Like it or not, some veteran ball players aren’t going to take too well to that kind of coaching and some like former Eagle Brandon Boykin are going to complain about it, possibly in front of a live microphone.

Now whether or not I agree with the athlete isn’t the point. His right to be honest and have his own opinions is. While I have no problem debating the veracity or even the credibility of an athlete’s point of view, it bothers me when fans and media people tell athletes, especially African American athletes, to just “shut up and play.”

For example, you might have thought that former Eagle Cary Williams’s complaints about Kelly’s hard practices causing team burnout late in the season may have been a little ridiculous considering some of the completions he gave up in some of those games, but I appreciated the man’s honesty.

And it’s hard to take reporters seriously when they complain about clichéd responses from athletes when sincere, heartfelt answers that challenge whatever the prevailing narrative is at the moment also bring scorn.   

Of course, the first response that seems to come from social media or sports talk radio when professional athletes speak their minds is that they have no right to complain because of the millions of dollars they make. It’s as if money is supposed to suppress your right to express yourself.

You’re supposed to turn a blind eye to injustice just because you’re rich. Your financial security means that you can’t protest your work conditions the way Curt Flood did in refusing to be traded from the St. Louis Cardinals to the Philadelphia Phillies, the move that eventually led to free agency in Major League Baseball.

Being a Black man of means doesn’t mean that you won’t still have problems getting a cab in New York or Boston. It also doesn’t mean that you won’t get pulled over by the cops for no reason other than the color of your skin like any other Black person in America.

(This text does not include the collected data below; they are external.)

/-- **UDW∃ ∧ NoTypeII ⇒ Clay (A)** (`navierStokesRegularity_of_target_of_typeIliouvilleNoTypeII`; the residual in the
route's spelling `Theses.ScaledTopAlignment.NoTypeII`). [folklore] -/
theorem navierStokesRegularity_of_universalSomeGoodWindowLaw_of_noTypeII
    (hL : ∃ lam0 : ℝ, lam0 < 1 ∧ ∃ R0 : ℝ, 0 < R0 ∧ ∃ θ : ℝ, θ < 1 ∧
      ∀ q : ℝ, 0 < q → ∀ δ : ℝ, 0 < δ → ∃ A : ℝ, 0 < A ∧
        ∀ (ν T : ℝ), 0 < ν → 0 < T → ∀ (u : ℝ → EuclideanSpace ℝ (Fin 3) → EuclideanSpace ℝ (Fin 3))
          (p : ℝ → EuclideanSpace ℝ (Fin 3) → ℝ),
          IsClassicalNSSolutionOn (Set.Ico 0 T) ν 0 u p → IsLerayHopfOn T ν 0 (u 0) u → HasRapidSpatialDecay (u 0) →
          ∀ m0 : ℝ, 0 < m0 → (∀ x, ‖curl (u 0) x‖ ≤ m0) →
            ∃ E : Set ℝ, (∃ h0 : ℝ, 0 < h0 ∧ ∀ h : ℝ, 0 < h → h < h0 →
                volume (E ∩ Set.Ioo (T - h) T) ≤ ENNReal.ofReal (θ * h)) ∧
              ∀ t ∈ Set.Ico 0 T, t ∉ E →
                (∃ x : EuclideanSpace ℝ (Fin 3), A * m0 ≤ ‖curl (u t) x‖ ∧
                  ∀ x' : EuclideanSpace ℝ (Fin 3), q * ‖curl (u t) x'‖ ≤ ‖curl (u t) x‖) →
                ∃ x : EuclideanSpace ℝ (Fin 3), A * m0 ≤ ‖curl (u t) x‖ ∧
                  (∀ x' : EuclideanSpace ℝ (Fin 3), q * ‖curl (u t) x'‖ ≤ ‖curl (u t) x‖) ∧
                  (∫⁻ y in {y : EuclideanSpace ℝ (Fin 3) | lam0 * ‖curl (u t) x‖ ≤ ‖curl (u t) y‖ ∧
                      ‖y - x‖ ≤ R0 * Real.sqrt (ν / ‖curl (u t) x‖)},
                    ENNReal.ofReal (‖curl (u t) y‖ ^ (3 / 2 : ℝ) *
                      ‖fderiv ℝ (vorticityDirection (curl (u t))) y‖ ^ 2)) ≤
                  ENNReal.ofReal δ *
                    ∫⁻ y in {y : EuclideanSpace ℝ (Fin 3) | lam0 * ‖curl (u t) x‖ ≤ ‖curl (u t) y‖ ∧
                        ‖y - x‖ ≤ R0 * Real.sqrt (ν / ‖curl (u t) x‖)},
                      ENNReal.ofReal (‖curl (u t) y‖ ^ (5 / 2 : ℝ) / ν))
    (hII : Summit.NavierStokesRegularity.NavierStokesRegularity.Theses.ScaledTopAlignment.NoTypeII) :
    NavierStokesRegularity :=
  navierStokesRegularity_of_target_of_typeIliouvilleNoTypeII
    (threadingFluxTarget_of_universalSomeGoodWindowLaw hL) hII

For African-American athletes there’s a perception that they should be grateful for making the millions they make and shouldn’t rock the boat by daring to make a statement about something that impacts everyone, including them. While there is a certain amount of gratitude that these athletes probably have for their God-given abilities, they’re in the NFL because of that ability and their hard work. It’s something they’ve earned…and they shouldn’t be expected to give up their First Amendment rights in order to enjoy it.

What’s really ironic about all this is that I’ve heard those complaints in blue-collar, union towns like Philly, Baltimore, Boston, Pittsburgh, New York, Cleveland, Chicago and Detroit.

Seems to me that you folks need a little bit of a history lesson, so let me help you out.

Were it not for people like Walter P. Reuther (United Auto Workers), A. Philip Randolph (Brotherhood of Sleeping Car Porters), and Cesar Chavez (United Farm Workers), people who refused to just “shut up and work” and rocked the boat instead, that 40-hour work week, with the living wage, the paid sick and vacation days and the healthcare plan that so many of you union workers enjoy wouldn’t exist.